I worked with BrewDog for a month and tested six different versions of their app for free. I’m left a bit disappointed by BrewDog both as a customer, a shareholder, and the way they responded to the security disclosure. I need a beer, but I’ve only got BrewDog in the fridge…

For interest, here’s the final exchange we had with BrewDog. It’s worth a read. We explained that we would be writing this issue up, though their tone definitely turned sour when we made it clear that we would be publishing. It’s also worth noting that it took BrewDog quite a while to even thank me for all the effort I put in to helping review their failed fixes. The vulnerability was finally fixed, so unless there are more vulnerabilities that are present that they are aware of but not sharing, there is no reason for us not to publish now. Their extended publication timeline is interesting – I wonder if that would fall the far side of a potential IPO date??

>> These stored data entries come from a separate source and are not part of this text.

/-- **THE DERIVATIVE CLAUSE OF (2.13) ON A TORUS FROM THE TYPED (7.2.2)**, constants UNIFORM IN `k` AND IN THE RADIUS SCHEDULES WITH
`ρ_j ≥ ρ₀`: given r15's `KernelData.Ineq722` for p09's kernel family (scales covering the standing range) — the `C^{(j)}_{loc}` input being
p09 g8's hypothesis-free `cloc_decay`, the cutoff slope file 1's `exists_cutoffProfile_lipschitz` —
`∃ R₀ c₁ δ′, 0 < δ′ ∧ 0 ≤ c₁ ∧ ∀ k ≤ m + K, ∀ ρ (ρ_j ≥ ρ₀ for j < k), ∀ x μ λ b″, R₀ ≤ dist_k(⟨x,μ⟩,b″) →
L^k·|𝒟_{k,loc}(⟨x+e_λ,μ⟩,b″) − 𝒟_{k,loc}(⟨x,μ⟩,b″)| ≤ c₁e^{−δ′dist_k(⟨x,μ⟩,b″)}`. [cite: BalabanImbrieJaffe1988, (2.13) p.261] -/
theorem gradDkLoc_torus_of_ineq722 (hd : 2 ≤ P.d) {lev : ℕ → ℕ} (hlev : ∀ i, lev i ≤ P.m + P.K)
    (hcov : ∀ j ≤ P.m + P.K, ∃ i, lev i = j) {a : ℝ} {BondU : ℕ → Type}
    {distEB : (i : ℕ) → TSite P 0 → BondU i → ℝ} {Cker : (i : ℕ) → Fin P.d → Fin P.d → TSite P (lev i) → TSite P (lev i) → ℝ}
    {Dker : (i : ℕ) → TSite P 0 → BondU i → ℝ}
    (h722 : KernelData.Ineq722
      (fun i => torusKernelData P (lev i) (deltaAData (hlev i) a) (BondU i) (distEB i) (Cker i) (Dker i))) (ha : 0 < a)
    {ρ₀ : ℝ} (hρ₀ : 0 < ρ₀) :
    ∃ R₀ c₁ δ' : ℝ, 0 < δ' ∧ 0 ≤ c₁ ∧ ∀ (k : ℕ) (_ : k ≤ P.m + P.K) (ρ : ℕ → ℝ) (_ : ∀ j < k, ρ₀ ≤ ρ j)
      (x : TSite P 0) (μ lam : Fin P.d) (b'' : PBond P 0), R₀ ≤ kdist (P := P) k ⟨x, μ⟩ b'' →
        (P.L : ℝ) ^ k * |dkLocKer (P := P) ((P.eta k) ^ P.d) ((P.L : ℝ) ^ k) ρ k ⟨x.shift lam, μ⟩ b'' -
            dkLocKer (P := P) ((P.eta k) ^ P.d) ((P.L : ℝ) ^ k) ρ k ⟨x, μ⟩ b''| ≤
          c₁ * Real.exp (-δ' * kdist (P := P) k ⟨x, μ⟩ b'') := by
  obtain ⟨δ, M, hδ, -, hBall⟩ := exists_bound_of_ineq722 hlev h722
  obtain ⟨MC, δC, hMC, hδC, HC⟩ := cloc_decay P.d P.L hd
  obtain ⟨C, hC0, hCζ⟩ := exists_cutoffProfile_lipschitz
  refine ⟨2, (1 + 16 * C / ρ₀) * (M ^ 2 * MC * ((P.d : ℝ) ^ 2 *
      (Real.exp (min δ δC / 2 / 2) * ((2 * (1 + P.d / (min δ δC / 2))) ^ P.d) ^ 2))) *
      (((P.d - 1 + 1).factorial : ℝ) / (min δ δC / 2) ^ (P.d - 1 + 1)),
    min δ δC / 2 / 2, by positivity, by positivity, fun k hk ρ hρ x μ lam b'' hfar => ?_⟩
  have hH : ∀ (j : ℕ) (hj : j ≤ P.m + P.K), j < k → ∀ (μ ν : Fin P.d) (x : TSite P 0) (y : TSite P j),
      |(torusRep P j (deltaAData hj a)).H (x, μ) (y, ν)| ≤ M * Real.exp (-(δ * distEU P j x y)) := by
    intro j hj _ μ ν x y
    obtain ⟨i, hi⟩ := hcov j hj
    subst hi
    exact (le_add_of_nonneg_right torusKernelData_gradH_nonneg).trans (hBall i μ ν x y)
  have hB : ∀ (j : ℕ) (hj : j ≤ P.m + P.K), j < k → ∀ (μ ν : Fin P.d) (x : TSite P 0) (y : TSite P j),
      ‖fun lam : Fin P.d => (P.L : ℝ) ^ j *
          ((torusRep P j (deltaAData hj a)).H (x.shift lam, μ) (y, ν) - (torusRep P j (deltaAData hj a)).H (x, μ) (y, ν))‖ ≤
        M * Real.exp (-(δ * distEU P j x y)) := by
    intro j hj _ μ ν x y
    obtain ⟨i, hi⟩ := hcov j hj
    subst hi
    have h := hBall i μ ν x y
    rw [torusKernelData_gradH] at h
    exact (le_add_of_nonneg_left (abs_nonneg _)).trans h
  have hCl : ∀ j < k, ∀ b₁ b₂ : PBond P j,
      |Cloc P j (ρ j / 4) b₁ b₂| ≤ MC * Real.exp (-(δC * (supDist b₁.src b₂.src : ℝ))) := by
    intro j hjk b₁ b₂
    have h := HC P rfl rfl j inferInstance (by omega) (ρ j / 4) b₁ b₂
    rwa [distB_apply] at h
  have hLk : 0 < (P.L : ℝ) ^ k := cast_pow_L_pos' k
  have h := abs_dkLocKer_shift_sub_le hd hk ha hδ hδC hMC.le hH hB hC0 hCζ ρ hρ₀ hρ hCl lam hfar
  rw [neg_mul]
  calc _ ≤ (P.L : ℝ) ^ k * (((P.L : ℝ) ^ k)⁻¹ * ((1 + 16 * C / ρ₀) * (M ^ 2 * MC * ((P.d : ℝ) ^ 2 *
          (Real.exp (min δ δC / 2 / 2) * ((2 * (1 + P.d / (min δ δC / 2))) ^ P.d) ^ 2))) *
          (((P.d - 1 + 1).factorial : ℝ) / (min δ δC / 2) ^ (P.d - 1 + 1))) *
          Real.exp (-(min δ δC / 2 / 2 * kdist (P := P) k ⟨x, μ⟩ b''))) := mul_le_mul_of_nonneg_left h hLk.le
    _ = _ := by rw [mul_assoc, mul_inv_cancel_left₀ hLk.ne']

I also love the fact that they try to use ICO mandates as a reason not to inform shareholders, rather than doing the “cool thing” and proactively alerting the people who invested in and supported them:

While we have addressed the vulnerability you identified, our investigation into this has not concluded, nor has our imminent release of the security improvements we informed you of previously. One of the factors in user notification is evidence of a breach as mandated by the ICO. In our initial investigation, we found no evidence in the logs that the vulnerability was exploited or data exposed. We are working with our infrastructure partners to validate this conclusion. Our next phase of security improvements will be implemented over Q4. Any user notification, if appropriate, would happen once the latest improvements are in place to limit further risk to our users.

We are grateful that you informed us of the vulnerability and there is clear benefit in sharing the details of the vulnerability so others may avoid it in future. However, can you please confirm that you will not mention BrewDog by name or the nature of the data in your imminent blog? Doing so over this period would open our users up to increased risk as above for no further benefit to the development community.

BrewDog? BadDog! Come on James (Watt), sort it out.